İslamoğlu Tef. Ders. RAHMAN (08 - 20)(169-B)



A sayfasından devam

8-) Ella tatğav fiyl miyzan;

Ki o mîzanda haksızlık etmeyesiniz (dengede biri ağır basarak diğerinden mahrum kalmayasınız). (A. Hulusi)

08 -  Ki taşmayın mizanda. (Elmalı)


Ella tatğav fiyl miyzan ki siz ey insanlar dengeyi bozup ölçüyü kaçırmayın. Yani Allah bir denge koydu her şeye, sizin içinize de koydu, sizin içinde koydu. Akıl dengesi, düşünce dengesi, duygu dengesi, eylem dengesi. Bu dengeyi bozmayın. Bu dengeyi bozmak nedir biliyor musunuz? Güneşin ölçüsü kaçarsa ona kıyamet diyoruz. Kozmik kıyamet. Sizin de ölçünüz kaçarsa bu da insanın kıyameti olur. Kendi kıyametinizi kendi ellerinizle koparmayın.


9-) Ve ekıymulvezne Bil kıstı ve lâ tuhsirul miyzan;

Değerlendirmeyi (Ulûhiyet hükümlerine göre) adaletle yaşayın ve mîzanı dengelemede yanlış yaparak hüsranı yaşamayın! (A. Hulusi)

09 - Ve doğru tutun adaletle tartıyı da aksatmayın mizanı. (Elmalı)


Ve ekıymulvezne Bil kıstı ve lâ tuhsirul miyzan yine istikamet ve adaletle ölçüp biçin. Ölçüp biçme işini istikametli ve adaletli yapın. Ölçme değerlendirme yaparken asla haksızlık yapmayın ve lâ tuhsirul miyzan. Yani; Mizan terazi demek. Aslında sadece katı şeyleri, cisimleri ölçüp tartan şeyler değil teraziler aynı zamanda soyut hükümler verirken de akıl terazisini kullanırız. Akıl terazisinde de hata yaparız. Ölçüp tartarken, değerlendirirken, kıymet hükmü verirken eğer akıl terazimiz doğru ölçmezse, doğru tartmazsa ne yaparız? Büyüğe küçük, küçüğe büyük. İyiye kötü, kötüye iyi, hakka batıl, batıla Hakk muamelesi yaparız. Kâra zarar, zarara kâr deriz. İşte Kur’an bunu demememiz için akıl terazimizin ayarını yapar.
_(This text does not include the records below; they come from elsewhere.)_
import Literature.NumberTheory.LFunctions.WeilTwoPrimeDeflM72YDef
import Literature.NumberTheory.LFunctions.WeilTwoPrimeDeflM72YDataPO23
import Literature.NumberTheory.LFunctions.WeilBlockRowsR
import HarnessLib

/-!
# Deflated two-prime certificate M72Y: the materialized odd block agrees with `P_r + Σ μ ĉ ĉᵀ`, rows 60–69

`WeilCert.checkPmRowG` for certificate M72Y (odd block), by `decide +kernel`. Pure proof file; nothing is asserted.
-/

noncomputable section

namespace Literature.NumberTheory.LFunctions

set_option maxHeartbeats 0 in
/-- Row 60 of the materialized odd block is row 60 of `P_r + Σ μ ĉ ĉᵀ` (certificate M72Y). [folklore] -/
theorem checkPmRowG1_60_weilCertDeflM72Y : weilCertDeflM72YBase.checkPmRowG weilCertDeflM72YP weilCertDeflM72YPmO 1 60 = true := by
  decide +kernel

set_option maxHeartbeats 0 in
/-- Row 61 of the materialized odd block is row 61 of `P_r + Σ μ ĉ ĉᵀ` (certificate M72Y). [folklore] -/
theorem checkPmRowG1_61_weilCertDeflM72Y : weilCertDeflM72YBase.checkPmRowG weilCertDeflM72YP weilCertDeflM72YPmO 1 61 = true := by
  decide +kernel

set_option maxHeartbeats 0 in
/-- Row 62 of the materialized odd block is row 62 of `P_r + Σ μ ĉ ĉᵀ` (certificate M72Y). [folklore] -/
theorem checkPmRowG1_62_weilCertDeflM72Y : weilCertDeflM72YBase.checkPmRowG weilCertDeflM72YP weilCertDeflM72YPmO 1 62 = true := by
  decide +kernel

set_option maxHeartbeats 0 in
/-- Row 63 of the materialized odd block is row 63 of `P_r + Σ μ ĉ ĉᵀ` (certificate M72Y). [folklore] -/
theorem checkPmRowG1_63_weilCertDeflM72Y : weilCertDeflM72YBase.checkPmRowG weilCertDeflM72YP weilCertDeflM72YPmO 1 63 = true := by
  decide +kernel

set_option maxHeartbeats 0 in
/-- Row 64 of the materialized odd block is row 64 of `P_r + Σ μ ĉ ĉᵀ` (certificate M72Y). [folklore] -/
theorem checkPmRowG1_64_weilCertDeflM72Y : weilCertDeflM72YBase.checkPmRowG weilCertDeflM72YP weilCertDeflM72YPmO 1 64 = true := by
  decide +kernel

set_option maxHeartbeats 0 in
/-- Row 65 of the materialized odd block is row 65 of `P_r + Σ μ ĉ ĉᵀ` (certificate M72Y). [folklore] -/
theorem checkPmRowG1_65_weilCertDeflM72Y : weilCertDeflM72YBase.checkPmRowG weilCertDeflM72YP weilCertDeflM72YPmO 1 65 = true := by
  decide +kernel

set_option maxHeartbeats 0 in
/-- Row 66 of the materialized odd block is row 66 of `P_r + Σ μ ĉ ĉᵀ` (certificate M72Y). [folklore] -/
theorem checkPmRowG1_66_weilCertDeflM72Y : weilCertDeflM72YBase.checkPmRowG weilCertDeflM72YP weilCertDeflM72YPmO 1 66 = true := by
  decide +kernel

set_option maxHeartbeats 0 in
/-- Row 67 of the materialized odd block is row 67 of `P_r + Σ μ ĉ ĉᵀ` (certificate M72Y). [folklore] -/
theorem checkPmRowG1_67_weilCertDeflM72Y : weilCertDeflM72YBase.checkPmRowG weilCertDeflM72YP weilCertDeflM72YPmO 1 67 = true := by
  decide +kernel

set_option maxHeartbeats 0 in
/-- Row 68 of the materialized odd block is row 68 of `P_r + Σ μ ĉ ĉᵀ` (certificate M72Y). [folklore] -/
theorem checkPmRowG1_68_weilCertDeflM72Y : weilCertDeflM72YBase.checkPmRowG weilCertDeflM72YP weilCertDeflM72YPmO 1 68 = true := by
  decide +kernel

set_option maxHeartbeats 0 in
/-- Row 69 of the materialized odd block is row 69 of `P_r + Σ μ ĉ ĉᵀ` (certificate M72Y). [folklore] -/
theorem checkPmRowG1_69_weilCertDeflM72Y : weilCertDeflM72YBase.checkPmRowG weilCertDeflM72YP weilCertDeflM72YPmO 1 69 = true := by
  decide +kernel


end Literature.NumberTheory.LFunctions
Kur’an ın insan aklını, tasavvurunu, şahsiyetini inşasının amacı budur ve burada da bu vurgulanmıştır.

Kozmos – Kaos. Birbirinin zıddı değil mi? Kozmos kainatta ki düzen. Kaos ise bu düzenin bozulması. Tıpkı bunun gibi insanın iç dünyasında da bir kozmos ve kaos var. Kozmosa karşılık düşen adalet, kaosa karşılık düşense zulümdür. Denge, dengesizlik. Bu her şey için böyledir. Ekolojik denge, ekonomik denge, psikolojik denge, toplumsal denge, hayat dengesi. Bunlardan hangisi bozulursa insanoğluna büyük problem olarak yansır ve insan mutluluğunu kendi elleriyle asar.


10-) Vel Arda veda'aha lil enam;

Arz (Beden) ki, mahlûkatı (mikro evreni) onda oluşturdu! (A. Hulusi)

10 - Arza da bir tevazu' verdi berayı enam. (Elmalı)


Vel Arda veda'aha lil enam yine O yer yüzünü insanların ayağı altına özenle, özene bezene döşemiş sermiştir.


11-) Fiyha fakihetün vennahlu zâtul ekmam;

Bir meyve (insan) var onda (arzda); tomurcuklu (açılıma hazır) hurma ağacı (beyin)! (A. Hulusi)

11 - Onda bir meyve, ve ikmaliyle duran nahli benam. (Elmalı)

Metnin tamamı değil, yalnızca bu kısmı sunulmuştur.